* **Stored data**
---*---

import Mathlib
import Summits.Schanuel.Schanuel.Theorems.KhovanskiiApproxType.Negative.LoadBearing
import HarnessLib

/-!
# Route `DiophantineDichotomy`, crux `KhovanskiiApproxTypeEv` (stmt-Schanuel-14972), line `lambert-liouville-kill`:
# stub `stub_endgame` — rank-2 endgame (budget `n`, Liouville exponent `m`, final inequality)

Crux `Summit.Schanuel.Schanuel.Theses.DiophantineDichotomy.KhovanskiiApproxTypeEv` (item stmt-Schanuel-14972),
certificate line `lambert-liouville-kill` (skeleton `Cruxes/KhovanskiiApproxTypeEv/Lines/lambert_liouville_kill.lean`,
lead `prover-line-stmt-Schanuel-14972-a1-0`), registered stub `stub_endgame` (landed `--supports stmt-Schanuel-14972`).

The final real inequality of the rank-2 certificate `notLiouville_lambert_of_ev`: for `a < 1`, `C > 0`,
`K ≥ 0` there is a degree budget `n ≥ 50` such that for every height-window exponent `M₀ > 0` some
Liouville exponent `m` and threshold `q₀` make the challenger's distance
`max (H^{−n/200}) (K q^{−m})` beat the crux's bound `exp(−C(nᵃ log H + nᵇ))` uniformly over
`q₀ ≤ q ≤ H ≤ q^{M₀}`.  Proof: with `a' := max a 0 < 1`, `b' := max b 0`, the PROVED tree lemma
`Summit.Schanuel.Schanuel.Cruxes.KhovanskiiApproxType.Negative.exists_deg` gives `n ≥ 50` with
`C n^{a'} ≤ 0.003 n`, whence `C nᵃ log H ≤ 0.003 n log H`; the threshold `q₀ > exp(C n^{b'}/(0.002 n))`
gives `C nᵇ ≤ C n^{b'} < 0.002 n log q ≤ 0.002 n log H`, so `C(nᵃ log H + nᵇ) < (n/200) log H`, i.e.
`H^{−n/200} < exp(−C(…))`; and with `m := ⌈M₀ n/200⌉₊ + 1`, `q ≥ K + 1`:
`K q^{−m} ≤ q^{1−m} ≤ q^{−M₀ n/200} = (q^{M₀})^{−n/200} ≤ H^{−n/200}`.  Pure Mathlib real analysis
(`Real.rpow_def_of_pos`, `Real.rpow_sub`, `Real.rpow_mul`, `Real.rpow_le_rpow_of_nonpos`).
-/

noncomputable section

-- `Summit.Schanuel.Schanuel.…` is the mandated summit/sub-problem namespace (single-conjunct summit), hence:
set_option linter.dupNamespace false

namespace Summit.Schanuel.Schanuel.Cruxes.KhovanskiiApproxTypeEv.LambertLiouvilleKill

open Polynomial
open Summit.Schanuel.Schanuel.Cruxes.KhovanskiiApproxType.Negative (exists_deg)

/-- First entry of the endgame: if the budget `n ≥ 1` satisfies `C n^{max a 0} ≤ 0.003 n` and the
height `H ≥ 1` satisfies `C n^{max b 0} < 0.002 n log H`, then `H^{−n/200} < exp(−C(nᵃ log H + nᵇ))`
(compare exponents: `C nᵃ log H + C nᵇ < 0.003 n log H + 0.002 n log H = (n/200) log H`). [folklore] -/
theorem endgame_height_entry (a b C : ℝ) (n : ℕ) (hC : 0 < C) (hn1 : 1 ≤ n)
    (hn : C * (n : ℝ) ^ (max a 0) ≤ 3 / 1000 * n) (H : ℝ) (hH1 : 1 ≤ H)
    (hlog : C * (n : ℝ) ^ (max b 0) < 2 / 1000 * n * Real.log H) :
    H ^ (-((n : ℝ) / 200)) < Real.exp (-(C * ((n : ℝ) ^ a * Real.log H + (n : ℝ) ^ b))) := by
  have hn1r : (1 : ℝ) ≤ n := by exact_mod_cast hn1
  have hH0 : 0 < H := by linarith
  have hlogH0 : 0 ≤ Real.log H := Real.log_nonneg hH1
  have hna : (n : ℝ) ^ a ≤ (n : ℝ) ^ (max a 0) :=
    Real.rpow_le_rpow_of_exponent_le hn1r (le_max_left _ _)
  have hnb : (n : ℝ) ^ b ≤ (n : ℝ) ^ (max b 0) :=
    Real.rpow_le_rpow_of_exponent_le hn1r (le_max_left _ _)
  have h1 : C * (n : ℝ) ^ a * Real.log H ≤ 3 / 1000 * n * Real.log H := by
    have : C * (n : ℝ) ^ a ≤ 3 / 1000 * n := (mul_le_mul_of_nonneg_left hna hC.le).trans hn
    exact mul_le_mul_of_nonneg_right this hlogH0
  have h2 : C * (n : ℝ) ^ b ≤ C * (n : ℝ) ^ (max b 0) := mul_le_mul_of_nonneg_left hnb hC.le
  rw [Real.rpow_def_of_pos hH0, Real.exp_lt_exp]
  linarith

/-- Second entry of the endgame: for `0 ≤ K ≤ q`, `1 ≤ q ≤ H ≤ q^{M₀}` and `m ≥ M₀ n/200 + 1`,
`K q^{−m} ≤ q^{1−m} ≤ q^{−M₀ n/200} = (q^{M₀})^{−n/200} ≤ H^{−n/200}`. [folklore] -/
theorem endgame_liouville_entry (K M₀ : ℝ) (n m : ℕ) (q H : ℝ) (hKq : K ≤ q)
    (hq1 : 1 ≤ q) (hm : M₀ * n / 200 + 1 ≤ (m : ℝ)) (hqH : q ≤ H) (hH : H ≤ q ^ M₀) :
    K * (1 / q ^ m) ≤ H ^ (-((n : ℝ) / 200)) := by
  have hq0 : 0 < q := by linarith
  have hH0 : 0 < H := by linarith
  have hn0 : (0 : ℝ) ≤ (n : ℝ) / 200 := by positivity
  calc K * (1 / q ^ m) ≤ q * (1 / q ^ m) := by
        apply mul_le_mul_of_nonneg_right hKq
        positivity
    _ = q ^ ((1 : ℝ) - (m : ℝ)) := by
        rw [Real.rpow_sub hq0, Real.rpow_one, Real.rpow_natCast]
        ring
    _ ≤ q ^ (M₀ * (-((n : ℝ) / 200))) := by
        apply Real.rpow_le_rpow_of_exponent_le hq1
        linarith
    _ = (q ^ M₀) ^ (-((n : ℝ) / 200)) := Real.rpow_mul hq0.le _ _
    _ ≤ H ^ (-((n : ℝ) / 200)) := Real.rpow_le_rpow_of_nonpos hH0 hH (by linarith)

/-- **STUB 6 (rank-2 endgame: choice of the budget `n`, of the Liouville exponent `m`, final
inequality).**  For `a < 1`, `C > 0`, `K ≥ 0`: pick `n ≥ 50` with `C n^{max a 0} ≤ 0.003 n`
(`exists_deg`); given `M₀ > 0` put `m := ⌈M₀ n/200⌉₊ + 1` and
`q₀ := max (max 2 (K + 1)) (exp (C n^{max b 0}/(0.002 n)) + 1)`; then for `q₀ ≤ q ≤ H ≤ q^{M₀}`:
`C(nᵃ log H + nᵇ) < (n/200) log H` (first entry, `endgame_height_entry`) and
`K q^{−m} ≤ q^{−M₀ n/200} ≤ H^{−n/200}` (second entry, `endgame_liouville_entry`). [folklore] -/
theorem stub_endgame :
    ∀ (a b C K : ℝ), a < 1 → 0 < C → 0 ≤ K → ∃ n : ℕ, 50 ≤ n ∧ ∀ M₀ : ℝ, 0 < M₀ →
      ∃ (m : ℕ) (q₀ : ℝ), ∀ (q H : ℝ), q₀ ≤ q → q ≤ H → H ≤ q ^ M₀ →
        max (H ^ (-((n : ℝ) / 200))) (K * (1 / q ^ m)) <
          Real.exp (-(C * ((n : ℝ) ^ a * Real.log H + (n : ℝ) ^ b))) := by
  intro a b C K ha hC hK
  have ha'1 : max a 0 < 1 := max_lt ha one_pos
  obtain ⟨n, hn50, hn⟩ := exists_deg (max a 0) C ha'1 hC
  refine ⟨n, hn50, fun M₀ _hM₀ => ?_⟩
  have hn1 : 1 ≤ n := le_trans (by norm_num) hn50
  have hnpos : (0 : ℝ) < n := by exact_mod_cast (lt_of_lt_of_le (by norm_num) hn1)
  -- the threshold: q ≥ 2, q ≥ K + 1, log q > T := C n^{b'} / (0.002 n)
  set T : ℝ := C * (n : ℝ) ^ (max b 0) / (2 / 1000 * n) with hT
  refine ⟨⌈M₀ * n / 200⌉₊ + 1, max (max 2 (K + 1)) (Real.exp T + 1), fun q H hq hqH hH => ?_⟩
  have hq2 : (2 : ℝ) ≤ q := le_trans (le_trans (le_max_left _ _) (le_max_left _ _)) hq
  have hKq : K + 1 ≤ q := le_trans (le_trans (le_max_right _ _) (le_max_left _ _)) hq
  have hTq : Real.exp T + 1 ≤ q := le_trans (le_max_right _ _) hq
  have hq0 : 0 < q := by linarith
  have hH1 : 1 ≤ H := by linarith
  -- first entry
  have hTlt : T < Real.log q := by
    rw [Real.lt_log_iff_exp_lt hq0]
    linarith
  have hlogqH : Real.log q ≤ Real.log H := Real.log_le_log hq0 hqH
  have hlog : C * (n : ℝ) ^ (max b 0) < 2 / 1000 * n * Real.log H := by
    have h2n : (0 : ℝ) < 2 / 1000 * n := by positivity
    have h1 : T < Real.log H := lt_of_lt_of_le hTlt hlogqH
    rw [hT, div_lt_iff₀ h2n] at h1
    linarith
  have hfirst := endgame_height_entry a b C n hC hn1 hn H hH1 hlog
  -- second entry
  have hm : M₀ * n / 200 + 1 ≤ ((⌈M₀ * n / 200⌉₊ + 1 : ℕ) : ℝ) := by
    push_cast
    linarith [Nat.le_ceil (M₀ * n / 200)]
  have hsecond := endgame_liouville_entry K M₀ n _ q H (by linarith) (by linarith) hm hqH hH
  exact max_lt hfirst (lt_of_le_of_lt hsecond hfirst)

end Summit.Schanuel.Schanuel.Cruxes.KhovanskiiApproxTypeEv.LambertLiouvilleKill

end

---*---

* **TASK STATEMENT**
Start with the first line of the data and print every line exactly. The line containing "rank-2 endgame (budget" is the last one to include.

* **TASK OUTPUT**
import Mathlib
import Summits.Schanuel.Schanuel.Theorems.KhovanskiiApproxType.Negative.LoadBearing
import HarnessLib

/-!
# Route `DiophantineDichotomy`, crux `KhovanskiiApproxTypeEv` (stmt-Schanuel-14972), line `lambert-liouville-kill`:
# stub `stub_endgame` — rank-2 endgame (budget `n`, Liouville exponent `m`, final inequality)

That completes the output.